LAKE COUNTY, Calif. — Lake County Animal Care and Control has many beautiful dogs of all ages waiting to be adopted this week.

The dogs available for adoption this week include mixes of border collie, French bulldog, German shepherd, husky, Labrador Retriever, pit bull terrier, terrier and shepherd.

Dogs that are adopted from Lake County Animal Care and Control are either neutered or spayed, microchipped and, if old enough, given a rabies shot and county license before being released to their new owner.
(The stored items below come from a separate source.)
/-- **Real-analysis core of the infrared corner.** For `c₁ > 0` there is `R > 0` such that
`D⁸ · e^{−c₁ a D} ≤ 1` for every `a > 0` and every `D : ℕ` with `R·(1 + |log a|) ≤ a·D`.
(With `y := a D`: `8 log D = 8 log y − 8 log a ≤ (c₁/4) y + M + 8 |log a| ≤ c₁ y` once
`c₁ y ≥ (16 + 4M)(1 + |log a|)`, `M := 8 + 8 |log (c₁/32)|` from `log t ≤ t − 1` at `t = c₁ y / 32`.) [folklore] -/
theorem pow_eight_mul_exp_neg_le_one {c₁ : ℝ} (hc₁ : 0 < c₁) :
    ∃ R : ℝ, 0 < R ∧ ∀ (a : ℝ), 0 < a → ∀ (D : ℕ), R * (1 + |Real.log a|) ≤ a * D →
      (D : ℝ) ^ 8 * Real.exp (-(c₁ * a * D)) ≤ 1 := by
  set M : ℝ := 8 + 8 * |Real.log (c₁ / 32)| with hM
  have hM0 : 0 ≤ M := by positivity
  refine ⟨(16 + 4 * M) / c₁, by positivity, fun a ha D hD => ?_⟩
  rcases Nat.eq_zero_or_pos D with rfl | hDpos
  · simp
  have hD0 : (0 : ℝ) < D := by exact_mod_cast hDpos
  have hy0 : 0 < a * D := mul_pos ha hD0
  -- (1) `8 log (a D) ≤ (c₁/4) (a D) + M - 16`
  have h1 : 8 * Real.log (a * D) ≤ c₁ / 4 * (a * D) + M - 16 := by
    have h := Real.log_le_sub_one_of_pos (show 0 < c₁ / 32 * (a * D) by positivity)
    rw [Real.log_mul (by positivity) hy0.ne'] at h
    have habs : -Real.log (c₁ / 32) ≤ |Real.log (c₁ / 32)| := neg_le_abs _
    rw [hM]
    linarith
  -- (2) the threshold, multiplied by `c₁`
  have h2 : (16 + 4 * M) * (1 + |Real.log a|) ≤ c₁ * (a * D) := by
    have := mul_le_mul_of_nonneg_left hD hc₁.le
    rwa [← mul_assoc, mul_div_cancel₀ _ hc₁.ne'] at this
  have hla : 0 ≤ |Real.log a| := abs_nonneg _
  have hMl : 0 ≤ M * |Real.log a| := mul_nonneg hM0 hla
  have hnla : -Real.log a ≤ |Real.log a| := neg_le_abs _
  -- (3) `8 log D ≤ c₁ a D`
  have h3 : 8 * Real.log D ≤ c₁ * a * D := by
    have hlogD : Real.log D = Real.log (a * D) - Real.log a := by
      rw [Real.log_mul ha.ne' hD0.ne']; ring
    rw [hlogD]
    nlinarith
  -- conclusion
  have h4 : (D : ℝ) ^ 8 ≤ Real.exp (c₁ * a * D) := by
    rw [← Real.log_le_iff_le_exp (by positivity), Real.log_pow]
    push_cast
    linarith
  rw [Real.exp_neg, ← div_eq_mul_inv, div_le_one (Real.exp_pos _)]
  exact h4

end Core

/-! ## The infrared corner at fixed data -/

section Fixed

variable {G : Type} [Group G] [TopologicalSpace G] [IsTopologicalGroup G] [CompactSpace G]
  [MeasurableSpace G] [BorelSpace G]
License fees do not apply to residents of the cities of Lakeport or Clearlake.

Those animals shown on this page at the Lake County Animal Care and Control shelter have been cleared for adoption.

Call Lake County Animal Care and Control at 707-263-0278 or visit the shelter online for information on visiting or adopting.

The shelter is located at 4949 Helbush in Lakeport.

Email Elizabeth Larson at This email address is being protected from spambots. You need JavaScript enabled to view it.. Follow her on Twitter, @ERLarson, and on Bluesky, @erlarson.bsky.social. Find Lake County News on the following platforms: Facebook, @LakeCoNews; X, @LakeCoNews; Threads, @lakeconews, and on Bluesky, @lakeconews.bsky.social.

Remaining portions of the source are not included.